I will also have my bachelors degree two months from now (in a liberal arts).

My questions are:

As a paramedic in the U.S., how would I become a pcp in Canada? I've read that Nova Scotia, New Brunswick, and Sask are the easiest to transfer to. I don't care for what province I live in. 

I know there isn't much of a need for paramedics, but which province would need the most paramedics?

If the reciprocity was to work, how would I be able to obtain a work visa? How would this process work?

Sorry, if these questions have already been answered, I've just been researching these things for weeks and haven't gotten many answers.

Any help will be appreciated.


----------



## NomadicMedic (Apr 11, 2017)

https://emtlife.com/threads/ems-in-canada.41601/
https://emtlife.com/threads/what-is-it-like-to-work-in-canadian-ems.45446/
https://emtlife.com/threads/american-looking-to-be-a-pcp-in-canada.41847/
https://emtlife.com/threads/us-paramedic-in-canada.20997/
https://emtlife.com/threads/us-paramedic-looking-to-move-to-canada.15042/


----------



## FLMedic311 (Apr 11, 2017)

Not worth it..  Go to school where you want to work, can become a pain to get reciprocity..


----------



## Fnline6 (Apr 12, 2017)

FLMedic311 said:


> Not worth it..  Go to school where you want to work, can become a pain to get reciprocity..



This is a really stupid question, but do I need to know French to become a paramedic in Montreal Quebec?


----------



## Fnline6 (Apr 12, 2017)

What province in Canada needs the most paramedics?


----------



## FLMedic311 (Apr 12, 2017)

Fnline6 said:


> This is a really stupid question, but do I need to know French to become a paramedic in Montreal Quebec?


??  I'm licensed in BC, but even if you don't. You do need to realize they use different metrics for assessing temp and BGL and likely to get a job you will need to be proficient in the language


----------



## cprted (Apr 12, 2017)

Fnline6 said:


> This is a really stupid question, but do I need to know French to become a paramedic in Montreal Quebec?

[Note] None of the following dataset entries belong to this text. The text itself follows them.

/-- A polynomial with at most one monomial has a zero-dimensional Newton polytope. [folklore] -/
theorem vs_le_of_subsingleton {p : MvPolynomial σ ℝ≥0} {d : σ →₀ ℕ} (hp : p.support ⊆ {d})
    (W : Submodule ℚ (σ → ℚ)) :
    vectorSpan ℚ ((fun u : σ →₀ ℕ => fun a : σ => (u a : ℚ)) '' (p.support : Set (σ →₀ ℕ))) ≤ W := by
  have hsub : ((fun u : σ →₀ ℕ => fun a : σ => (u a : ℚ)) '' (p.support : Set (σ →₀ ℕ))) ⊆
      {fun a : σ => (d a : ℚ)} := by
    rintro x ⟨u, hu, rfl⟩
    have := hp (Finset.mem_coe.1 hu)
    rw [Finset.mem_singleton] at this
    simp [this]
  exact (vectorSpan_mono ℚ hsub).trans (by rw [vectorSpan_singleton]; exact bot_le)

/-- `Newt(p q) = Newt p + Newt q`: the direction space of a product is spanned by those of the factors. [folklore] -/
theorem vs_mul_le (p q : MvPolynomial σ ℝ≥0) :
    vectorSpan ℚ ((fun u : σ →₀ ℕ => fun a : σ => (u a : ℚ)) '' ((p * q).support : Set (σ →₀ ℕ))) ≤
      vectorSpan ℚ ((fun u : σ →₀ ℕ => fun a : σ => (u a : ℚ)) '' (p.support : Set (σ →₀ ℕ))) ⊔
        vectorSpan ℚ ((fun u : σ →₀ ℕ => fun a : σ => (u a : ℚ)) '' (q.support : Set (σ →₀ ℕ))) := by
  classical
  rw [vectorSpan_def]
  refine Submodule.span_le.2 ?_
  intro v hv
  obtain ⟨x, ⟨d₁, hd₁, rfl⟩, y, ⟨d₂, hd₂, rfl⟩, rfl⟩ := Set.mem_vsub.1 hv
  obtain ⟨a₁, ha₁, b₁, hb₁, rfl⟩ := Finset.mem_add.1 (support_mul p q (Finset.mem_coe.1 hd₁))
  obtain ⟨a₂, ha₂, b₂, hb₂, rfl⟩ := Finset.mem_add.1 (support_mul p q (Finset.mem_coe.1 hd₂))
  have hsplit : ((fun a : σ => ((a₁ + b₁) a : ℚ)) -ᵥ (fun a : σ => ((a₂ + b₂) a : ℚ))) =
      ((fun a : σ => (a₁ a : ℚ)) -ᵥ (fun a : σ => (a₂ a : ℚ))) +
        ((fun a : σ => (b₁ a : ℚ)) -ᵥ (fun a : σ => (b₂ a : ℚ))) := by
    funext a
    simp only [vsub_eq_sub, Pi.sub_apply, Pi.add_apply, Finsupp.coe_add, Nat.cast_add]
    ring
  rw [SetLike.mem_coe, hsplit]
  exact Submodule.add_mem _
    (Submodule.mem_sup_left (vsub_mem_vectorSpan ℚ (Set.mem_image_of_mem _ (Finset.mem_coe.2 ha₁))
      (Set.mem_image_of_mem _ (Finset.mem_coe.2 ha₂))))
    (Submodule.mem_sup_right (vsub_mem_vectorSpan ℚ (Set.mem_image_of_mem _ (Finset.mem_coe.2 hb₁))
      (Set.mem_image_of_mem _ (Finset.mem_coe.2 hb₂))))

/-- `Newt(c p + q) ⊆ conv(Newt p ∪ Newt q)`: a weighted sum adds at most ONE direction to those of its operands. [folklore] -/
theorem vs_smul_add_le (c : ℝ≥0) (p q : MvPolynomial σ ℝ≥0) (W : Submodule ℚ (σ → ℚ))
    (hp : vectorSpan ℚ ((fun u : σ →₀ ℕ => fun a : σ => (u a : ℚ)) '' (p.support : Set (σ →₀ ℕ))) ≤ W)
    (hq : vectorSpan ℚ ((fun u : σ →₀ ℕ => fun a : σ => (u a : ℚ)) '' (q.support : Set (σ →₀ ℕ))) ≤ W) :
    ∃ v : σ → ℚ, vectorSpan ℚ ((fun u : σ →₀ ℕ => fun a : σ => (u a : ℚ)) '' ((c • p + q).support : Set (σ →₀ ℕ))) ≤
      W ⊔ ℚ ∙ v := by
  classical
  have hsub : ((c • p + q).support : Set (σ →₀ ℕ)) ⊆ (p.support : Set (σ →₀ ℕ)) ∪ (q.support : Set (σ →₀ ℕ)) := by
    intro d hd
    have h1 := support_add (Finset.mem_coe.1 hd)
    rcases Finset.mem_union.1 h1 with h | h
    · exact Or.inl (Finset.mem_coe.2 (support_smul h))
    · exact Or.inr (Finset.mem_coe.2 h)
  have hmono := vectorSpan_mono ℚ (Set.image_mono hsub (f := fun u : σ →₀ ℕ => fun a : σ => (u a : ℚ)))
  rw [Set.image_union] at hmono
  by_cases hp0 : p.support = ∅
  · refine ⟨0, (hmono.trans ?_)⟩
    rw [hp0, Finset.coe_empty, Set.image_empty, Set.empty_union]
    exact hq.trans le_sup_left
  by_cases hq0 : q.support = ∅
  · refine ⟨0, (hmono.trans ?_)⟩
    rw [hq0, Finset.coe_empty, Set.image_empty, Set.union_empty]
    exact hp.trans le_sup_left
  obtain ⟨a₀, ha₀⟩ := Finset.nonempty_iff_ne_empty.2 hp0
  obtain ⟨b₀, hb₀⟩ := Finset.nonempty_iff_ne_empty.2 hq0
  refine ⟨(fun a : σ => (a₀ a : ℚ)) -ᵥ (fun a : σ => (b₀ a : ℚ)), hmono.trans ?_⟩
  refine (vectorSpan_union_le (Set.mem_image_of_mem _ (Finset.mem_coe.2 ha₀))
    (Set.mem_image_of_mem _ (Finset.mem_coe.2 hb₀))).trans ?_
  exact sup_le (sup_le (hp.trans le_sup_left) (hq.trans le_sup_left)) le_sup_right

end Poly

/-! ### §3 Circuits: every gate adds at most two directions -/

section Circuit

variable {σ : Type*}

/-- Operands: inputs and constants are points, gate references are covered by the invariant (junk references are `0`).
[cite: Burgisser2000, Def. 2.1] -/
theorem vs_operand_le (vals : List (MvPolynomial σ ℝ≥0)) (W : Submodule ℚ (σ → ℚ))
    (hvals : ∀ v ∈ vals, vectorSpan ℚ ((fun u : σ →₀ ℕ => fun a : σ => (u a : ℚ)) '' (v.support : Set (σ →₀ ℕ))) ≤ W)
    (u : Operand ℝ≥0 σ) :
    vectorSpan ℚ ((fun u : σ →₀ ℕ => fun a : σ => (u a : ℚ)) '' ((u.eval vals).support : Set (σ →₀ ℕ))) ≤ W := by
  cases u with
  | var i => exact vs_le_of_subsingleton (d := Finsupp.single i 1) (by rw [Operand.eval]; exact support_X.subset) W
  | const c => exact vs_le_of_subsingleton (d := 0) (by rw [Operand.eval]; exact support_monomial_subset) W
  | gate j =>
    rw [Operand.eval_gate]
    by_cases hj : j < vals.length
    · rw [List.getD_eq_getElem _ _ hj]
      exact hvals _ (List.getElem_mem hj)
    · rw [List.getD_eq_default _ _ (not_lt.1 hj)]
      exact vs_le_of_subsingleton (d := 0) (by simp) W

/-- Product gates add no direction. [cite: Burgisser2000, Def. 2.1] -/
theorem vs_prod_le (vals : List (MvPolynomial σ ℝ≥0)) (W : Submodule ℚ (σ → ℚ))
    (hvals : ∀ v ∈ vals, vectorSpan ℚ ((fun u : σ →₀ ℕ => fun a : σ => (u a : ℚ)) '' (v.support : Set (σ →₀ ℕ))) ≤ W)
    (args : List (Operand ℝ≥0 σ)) :
    vectorSpan ℚ ((fun u : σ →₀ ℕ => fun a : σ => (u a : ℚ)) ''
      (((args.map fun u : Operand ℝ≥0 σ => u.eval vals).prod).support : Set (σ →₀ ℕ))) ≤ W := by
  induction args with
  | nil =>
    rw [List.map_nil, List.prod_nil]
    exact vs_le_of_subsingleton (d := 0) (by rw [← C_1]; exact support_monomial_subset) W
  | cons u rest ih =>
    rw [List.map_cons, List.prod_cons]
    exact (vs_mul_le _ _).trans (sup_le (vs_operand_le vals W hvals u) ih)
/-! ## (ob-2): `b, c = O(ε)` on `[0,2]` -/

/-- (ob-2), quantitatively: `|b|, |c| ≤ 5ε` on `[0,2]`, from the local energy identity
`∂ₜ(b²+c²) = 2εa²b + 2μa²c` applied to `√(b²+c²+ε²)`. [cite: Tao2016AveragedNS, §5.5 (ob-2)] -/
theorem bc_small (hX : ∀ t, HasDerivAt X (rotorCircuit K M ε ρ (X t)) t) (h0 : X 0 = delayInit)
    (hε : 0 < ε) (hρ : 0 < ρ) (hρε : ρ ^ 2 ≤ ε) (hM0 : 0 ≤ M) {t : ℝ} (ht : t ∈ Icc 0 2) :
    |X t 1| ≤ 5 * ε ∧ |X t 2| ≤ 5 * ε := by
  set f : ℝ → ℝ := fun s => X s 1 ^ 2 + X s 2 ^ 2 with hf
  set h : ℝ → ℝ := fun s => sqrt (f s + ε ^ 2) with hh
  have hfpos : ∀ s, 0 < f s + ε ^ 2 := fun s => by positivity
  have hb_le : ∀ s, |X s 1| ≤ h s := fun s =>
    abs_le_sqrt (by simp only [hf]; nlinarith [sq_nonneg (X s 2)])
  have hc_le : ∀ s, |X s 2| ≤ h s := fun s =>
    abs_le_sqrt (by simp only [hf]; nlinarith [sq_nonneg (X s 1)])
  have hder : ∀ s, HasDerivAt h
      ((2 * ε * X s 0 ^ 2 * X s 1 + 2 * ρ ^ 2 * exp (-M) * X s 0 ^ 2 * X s 2)
        / (2 * sqrt (f s + ε ^ 2))) s := fun s =>
    ((rotorCircuit_bc_energy (hX s)).add_const (ε ^ 2)).sqrt (hfpos s).ne'
  have hbound : ∀ s, (2 * ε * X s 0 ^ 2 * X s 1 + 2 * ρ ^ 2 * exp (-M) * X s 0 ^ 2 * X s 2)
        / (2 * sqrt (f s + ε ^ 2)) ≤ 2 * ε := by
    intro s
    have hhpos : 0 < sqrt (f s + ε ^ 2) := sqrt_pos.2 (hfpos s)
    rw [div_le_iff₀ (by positivity)]
    have ha : X s 0 ^ 2 ≤ 1 := traj_sq_le_one hX h0 s 0
    have ha0 : 0 ≤ X s 0 ^ 2 := sq_nonneg _
    have hek : exp (-M) ≤ 1 := by rw [exp_le_one_iff, neg_nonpos]; exact hM0
    have hbs : |X s 1| ≤ h s := hb_le s
    have hcs : |X s 2| ≤ h s := hc_le s
    have hb1 : X s 1 ≤ h s := (le_abs_self _).trans hbs
    have hc1 : X s 2 ≤ h s := (le_abs_self _).trans hcs
    have hc2 : -h s ≤ X s 2 := by have := neg_abs_le (X s 2); linarith
    have hh0 : 0 ≤ h s := (abs_nonneg _).trans hbs
    -- `a² b ≤ h`, `ρ² e^{-k} a² c ≤ ε h` (as `ρ² ≤ ε`, `|c| ≤ h`)
    have h1 : X s 0 ^ 2 * X s 1 ≤ h s := by nlinarith
    have h21 : ρ ^ 2 * exp (-M) ≤ ε := by
      calc ρ ^ 2 * exp (-M) ≤ ρ ^ 2 * 1 :=
            mul_le_mul_of_nonneg_left hek (sq_nonneg _)
        _ = ρ ^ 2 := mul_one _
        _ ≤ ε := hρε
    have hεe : 0 ≤ ρ ^ 2 * exp (-M) := by positivity
    have h22 : |X s 0 ^ 2 * X s 2| ≤ h s := by
      rw [abs_mul, abs_of_nonneg ha0]; nlinarith [abs_nonneg (X s 2)]
    have h23 : ρ ^ 2 * exp (-M) * (X s 0 ^ 2 * X s 2) ≤ ε * h s := by
      calc ρ ^ 2 * exp (-M) * (X s 0 ^ 2 * X s 2)
          ≤ ρ ^ 2 * exp (-M) * |X s 0 ^ 2 * X s 2| :=
            mul_le_mul_of_nonneg_left (le_abs_self _) hεe
        _ ≤ ε * h s := mul_le_mul h21 h22 (abs_nonneg _) hε.le
    have : h s = sqrt (f s + ε ^ 2) := rfl
    rw [← this]
    nlinarith
  -- `h - 2εt` is antitone on `[0,2]`
  have hanti := antitoneOn_sub_of_deriv_le (convex_Icc 0 2) (fun s _ => hder s)
    (fun s _ => ((hasDerivAt_id s).const_mul (2 * ε))) (fun s _ => by simpa using hbound s)
  have h0mem : (0 : ℝ) ∈ Icc (0 : ℝ) 2 := ⟨le_rfl, by norm_num⟩
  have hmono := hanti h0mem ht ht.1
  have hh0 : h 0 = ε := by
    simp only [hh, hf, init_b h0, init_c h0]
    simpa using sqrt_sq hε.le
  simp only [hh0, id, mul_zero, sub_zero] at hmono
  have hht : h t ≤ 5 * ε := by
    have := ht.2
    nlinarith
  exact ⟨(hb_le t).trans hht, (hc_le t).trans hht⟩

It's not actually a stupid question, but yes, to the best of my knowledge fluency in French is required. It is the language of government in Quebec.


----------



## Fnline6 (Apr 12, 2017)

Is Victoria, BC  a good place to be a paramedic?


----------



## CWATT (May 13, 2017)

Fnline6 said:


> Is Victoria, BC  a good place to be a paramedic?



Ah Victoria...  "The newly wed or nearly dead."   It has a large retirement community and in recent years has attracted younger BC residents who no longer can afford to live in the lower mainland due to skyrocketing property values.


----------